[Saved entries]
::::::::::
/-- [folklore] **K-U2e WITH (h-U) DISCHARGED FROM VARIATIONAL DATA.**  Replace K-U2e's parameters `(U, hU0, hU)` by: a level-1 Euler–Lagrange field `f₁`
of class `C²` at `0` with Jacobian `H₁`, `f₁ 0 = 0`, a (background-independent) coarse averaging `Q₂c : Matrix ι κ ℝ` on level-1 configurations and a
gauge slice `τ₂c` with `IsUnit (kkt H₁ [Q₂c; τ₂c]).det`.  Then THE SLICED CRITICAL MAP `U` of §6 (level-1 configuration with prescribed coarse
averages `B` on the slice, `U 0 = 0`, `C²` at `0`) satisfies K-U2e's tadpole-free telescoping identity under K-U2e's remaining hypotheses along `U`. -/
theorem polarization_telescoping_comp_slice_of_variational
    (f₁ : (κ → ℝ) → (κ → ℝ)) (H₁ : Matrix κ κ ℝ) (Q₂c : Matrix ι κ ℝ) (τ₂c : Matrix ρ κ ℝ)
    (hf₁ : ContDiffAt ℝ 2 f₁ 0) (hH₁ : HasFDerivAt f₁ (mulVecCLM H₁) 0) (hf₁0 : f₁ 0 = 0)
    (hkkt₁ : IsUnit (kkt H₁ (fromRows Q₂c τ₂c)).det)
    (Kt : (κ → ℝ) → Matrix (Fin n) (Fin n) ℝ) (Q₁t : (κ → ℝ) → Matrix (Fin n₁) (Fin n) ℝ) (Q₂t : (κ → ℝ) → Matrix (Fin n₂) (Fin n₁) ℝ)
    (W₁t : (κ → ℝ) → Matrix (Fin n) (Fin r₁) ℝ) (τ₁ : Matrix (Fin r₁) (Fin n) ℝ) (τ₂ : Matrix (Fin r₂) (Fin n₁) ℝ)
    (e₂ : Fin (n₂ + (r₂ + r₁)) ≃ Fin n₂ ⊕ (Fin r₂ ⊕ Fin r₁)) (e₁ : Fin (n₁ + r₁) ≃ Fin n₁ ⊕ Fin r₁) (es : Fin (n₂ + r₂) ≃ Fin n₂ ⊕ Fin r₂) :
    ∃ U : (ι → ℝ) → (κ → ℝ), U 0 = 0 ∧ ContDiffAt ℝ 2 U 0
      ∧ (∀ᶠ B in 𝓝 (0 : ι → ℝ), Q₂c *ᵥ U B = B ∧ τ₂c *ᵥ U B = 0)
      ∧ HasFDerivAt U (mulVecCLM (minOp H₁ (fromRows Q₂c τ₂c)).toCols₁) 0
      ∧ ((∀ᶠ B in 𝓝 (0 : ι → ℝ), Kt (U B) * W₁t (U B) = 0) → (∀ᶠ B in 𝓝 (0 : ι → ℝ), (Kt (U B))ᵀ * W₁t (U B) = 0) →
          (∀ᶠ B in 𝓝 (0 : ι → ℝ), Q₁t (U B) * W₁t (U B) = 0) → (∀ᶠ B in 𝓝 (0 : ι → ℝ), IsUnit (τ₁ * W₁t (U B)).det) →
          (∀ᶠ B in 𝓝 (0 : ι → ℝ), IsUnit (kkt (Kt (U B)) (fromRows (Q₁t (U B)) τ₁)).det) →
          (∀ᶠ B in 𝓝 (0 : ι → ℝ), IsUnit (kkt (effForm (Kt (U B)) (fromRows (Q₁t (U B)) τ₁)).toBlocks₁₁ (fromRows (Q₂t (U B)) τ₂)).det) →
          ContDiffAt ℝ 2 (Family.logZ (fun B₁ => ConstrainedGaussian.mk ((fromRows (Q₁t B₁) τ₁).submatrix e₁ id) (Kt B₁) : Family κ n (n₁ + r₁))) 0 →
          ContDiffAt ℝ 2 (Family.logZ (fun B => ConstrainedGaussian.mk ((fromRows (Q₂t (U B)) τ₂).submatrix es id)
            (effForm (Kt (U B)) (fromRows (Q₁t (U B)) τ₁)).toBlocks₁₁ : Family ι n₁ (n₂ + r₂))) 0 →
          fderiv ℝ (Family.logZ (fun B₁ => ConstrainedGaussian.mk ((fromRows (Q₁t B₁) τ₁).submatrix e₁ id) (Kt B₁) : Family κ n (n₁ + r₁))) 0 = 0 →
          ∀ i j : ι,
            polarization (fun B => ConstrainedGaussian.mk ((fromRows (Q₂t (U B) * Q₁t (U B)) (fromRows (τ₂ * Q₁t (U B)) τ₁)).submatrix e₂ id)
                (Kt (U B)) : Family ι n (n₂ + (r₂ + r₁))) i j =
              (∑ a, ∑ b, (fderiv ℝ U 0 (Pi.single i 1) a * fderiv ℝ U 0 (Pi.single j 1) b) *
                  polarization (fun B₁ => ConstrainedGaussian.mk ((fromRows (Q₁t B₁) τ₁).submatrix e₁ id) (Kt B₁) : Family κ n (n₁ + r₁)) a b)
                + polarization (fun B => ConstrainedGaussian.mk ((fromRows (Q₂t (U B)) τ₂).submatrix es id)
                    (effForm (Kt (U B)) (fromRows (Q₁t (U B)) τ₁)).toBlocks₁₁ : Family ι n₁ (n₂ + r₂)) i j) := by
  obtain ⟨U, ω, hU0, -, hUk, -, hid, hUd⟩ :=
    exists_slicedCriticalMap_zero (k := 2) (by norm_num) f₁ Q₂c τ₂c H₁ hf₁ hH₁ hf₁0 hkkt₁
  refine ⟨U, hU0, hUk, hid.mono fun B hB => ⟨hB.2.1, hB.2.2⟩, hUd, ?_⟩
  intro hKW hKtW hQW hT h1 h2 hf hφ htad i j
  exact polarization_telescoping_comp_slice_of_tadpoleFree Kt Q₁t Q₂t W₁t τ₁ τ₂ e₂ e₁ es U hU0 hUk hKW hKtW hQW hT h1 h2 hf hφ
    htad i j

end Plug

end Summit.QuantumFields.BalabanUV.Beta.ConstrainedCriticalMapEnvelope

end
::::::::::
● To do:
Please return the data above in full, without altering a single line.

● Solution to the exercise:
/-- [folklore] **K-U2e WITH (h-U) DISCHARGED FROM VARIATIONAL DATA.**  Replace K-U2e's parameters `(U, hU0, hU)` by: a level-1 Euler–Lagrange field `f₁`
of class `C²` at `0` with Jacobian `H₁`, `f₁ 0 = 0`, a (background-independent) coarse averaging `Q₂c : Matrix ι κ ℝ` on level-1 configurations and a
gauge slice `τ₂c` with `IsUnit (kkt H₁ [Q₂c; τ₂c]).det`.  Then THE SLICED CRITICAL MAP `U` of §6 (level-1 configuration with prescribed coarse
averages `B` on the slice, `U 0 = 0`, `C²` at `0`) satisfies K-U2e's tadpole-free telescoping identity under K-U2e's remaining hypotheses along `U`. -/
theorem polarization_telescoping_comp_slice_of_variational
    (f₁ : (κ → ℝ) → (κ → ℝ)) (H₁ : Matrix κ κ ℝ) (Q₂c : Matrix ι κ ℝ) (τ₂c : Matrix ρ κ ℝ)
    (hf₁ : ContDiffAt ℝ 2 f₁ 0) (hH₁ : HasFDerivAt f₁ (mulVecCLM H₁) 0) (hf₁0 : f₁ 0 = 0)
    (hkkt₁ : IsUnit (kkt H₁ (fromRows Q₂c τ₂c)).det)
    (Kt : (κ → ℝ) → Matrix (Fin n) (Fin n) ℝ) (Q₁t : (κ → ℝ) → Matrix (Fin n₁) (Fin n) ℝ) (Q₂t : (κ → ℝ) → Matrix (Fin n₂) (Fin n₁) ℝ)
    (W₁t : (κ → ℝ) → Matrix (Fin n) (Fin r₁) ℝ) (τ₁ : Matrix (Fin r₁) (Fin n) ℝ) (τ₂ : Matrix (Fin r₂) (Fin n₁) ℝ)
    (e₂ : Fin (n₂ + (r₂ + r₁)) ≃ Fin n₂ ⊕ (Fin r₂ ⊕ Fin r₁)) (e₁ : Fin (n₁ + r₁) ≃ Fin n₁ ⊕ Fin r₁) (es : Fin (n₂ + r₂) ≃ Fin n₂ ⊕ Fin r₂) :
    ∃ U : (ι → ℝ) → (κ → ℝ), U 0 = 0 ∧ ContDiffAt ℝ 2 U 0
      ∧ (∀ᶠ B in 𝓝 (0 : ι → ℝ), Q₂c *ᵥ U B = B ∧ τ₂c *ᵥ U B = 0)
      ∧ HasFDerivAt U (mulVecCLM (minOp H₁ (fromRows Q₂c τ₂c)).toCols₁) 0
      ∧ ((∀ᶠ B in 𝓝 (0 : ι → ℝ), Kt (U B) * W₁t (U B) = 0) → (∀ᶠ B in 𝓝 (0 : ι → ℝ), (Kt (U B))ᵀ * W₁t (U B) = 0) →
          (∀ᶠ B in 𝓝 (0 : ι → ℝ), Q₁t (U B) * W₁t (U B) = 0) → (∀ᶠ B in 𝓝 (0 : ι → ℝ), IsUnit (τ₁ * W₁t (U B)).det) →
          (∀ᶠ B in 𝓝 (0 : ι → ℝ), IsUnit (kkt (Kt (U B)) (fromRows (Q₁t (U B)) τ₁)).det) →
          (∀ᶠ B in 𝓝 (0 : ι → ℝ), IsUnit (kkt (effForm (Kt (U B)) (fromRows (Q₁t (U B)) τ₁)).toBlocks₁₁ (fromRows (Q₂t (U B)) τ₂)).det) →
          ContDiffAt ℝ 2 (Family.logZ (fun B₁ => ConstrainedGaussian.mk ((fromRows (Q₁t B₁) τ₁).submatrix e₁ id) (Kt B₁) : Family κ n (n₁ + r₁))) 0 →
          ContDiffAt ℝ 2 (Family.logZ (fun B => ConstrainedGaussian.mk ((fromRows (Q₂t (U B)) τ₂).submatrix es id)
            (effForm (Kt (U B)) (fromRows (Q₁t (U B)) τ₁)).toBlocks₁₁ : Family ι n₁ (n₂ + r₂))) 0 →
          fderiv ℝ (Family.logZ (fun B₁ => ConstrainedGaussian.mk ((fromRows (Q₁t B₁) τ₁).submatrix e₁ id) (Kt B₁) : Family κ n (n₁ + r₁))) 0 = 0 →
          ∀ i j : ι,
            polarization (fun B => ConstrainedGaussian.mk ((fromRows (Q₂t (U B) * Q₁t (U B)) (fromRows (τ₂ * Q₁t (U B)) τ₁)).submatrix e₂ id)
                (Kt (U B)) : Family ι n (n₂ + (r₂ + r₁))) i j =
              (∑ a, ∑ b, (fderiv ℝ U 0 (Pi.single i 1) a * fderiv ℝ U 0 (Pi.single j 1) b) *
                  polarization (fun B₁ => ConstrainedGaussian.mk ((fromRows (Q₁t B₁) τ₁).submatrix e₁ id) (Kt B₁) : Family κ n (n₁ + r₁)) a b)
                + polarization (fun B => ConstrainedGaussian.mk ((fromRows (Q₂t (U B)) τ₂).submatrix es id)
                    (effForm (Kt (U B)) (fromRows (Q₁t (U B)) τ₁)).toBlocks₁₁ : Family ι n₁ (n₂ + r₂)) i j) := by
  obtain ⟨U, ω, hU0, -, hUk, -, hid, hUd⟩ :=
    exists_slicedCriticalMap_zero (k := 2) (by norm_num) f₁ Q₂c τ₂c H₁ hf₁ hH₁ hf₁0 hkkt₁
  refine ⟨U, hU0, hUk, hid.mono fun B hB => ⟨hB.2.1, hB.2.2⟩, hUd, ?_⟩
  intro hKW hKtW hQW hT h1 h2 hf hφ htad i j
  exact polarization_telescoping_comp_slice_of_tadpoleFree Kt Q₁t Q₂t W₁t τ₁ τ₂ e₂ e₁ es U hU0 hUk hKW hKtW hQW hT h1 h2 hf hφ
    htad i j

end Plug

end Summit.QuantumFields.BalabanUV.Beta.ConstrainedCriticalMapEnvelope

end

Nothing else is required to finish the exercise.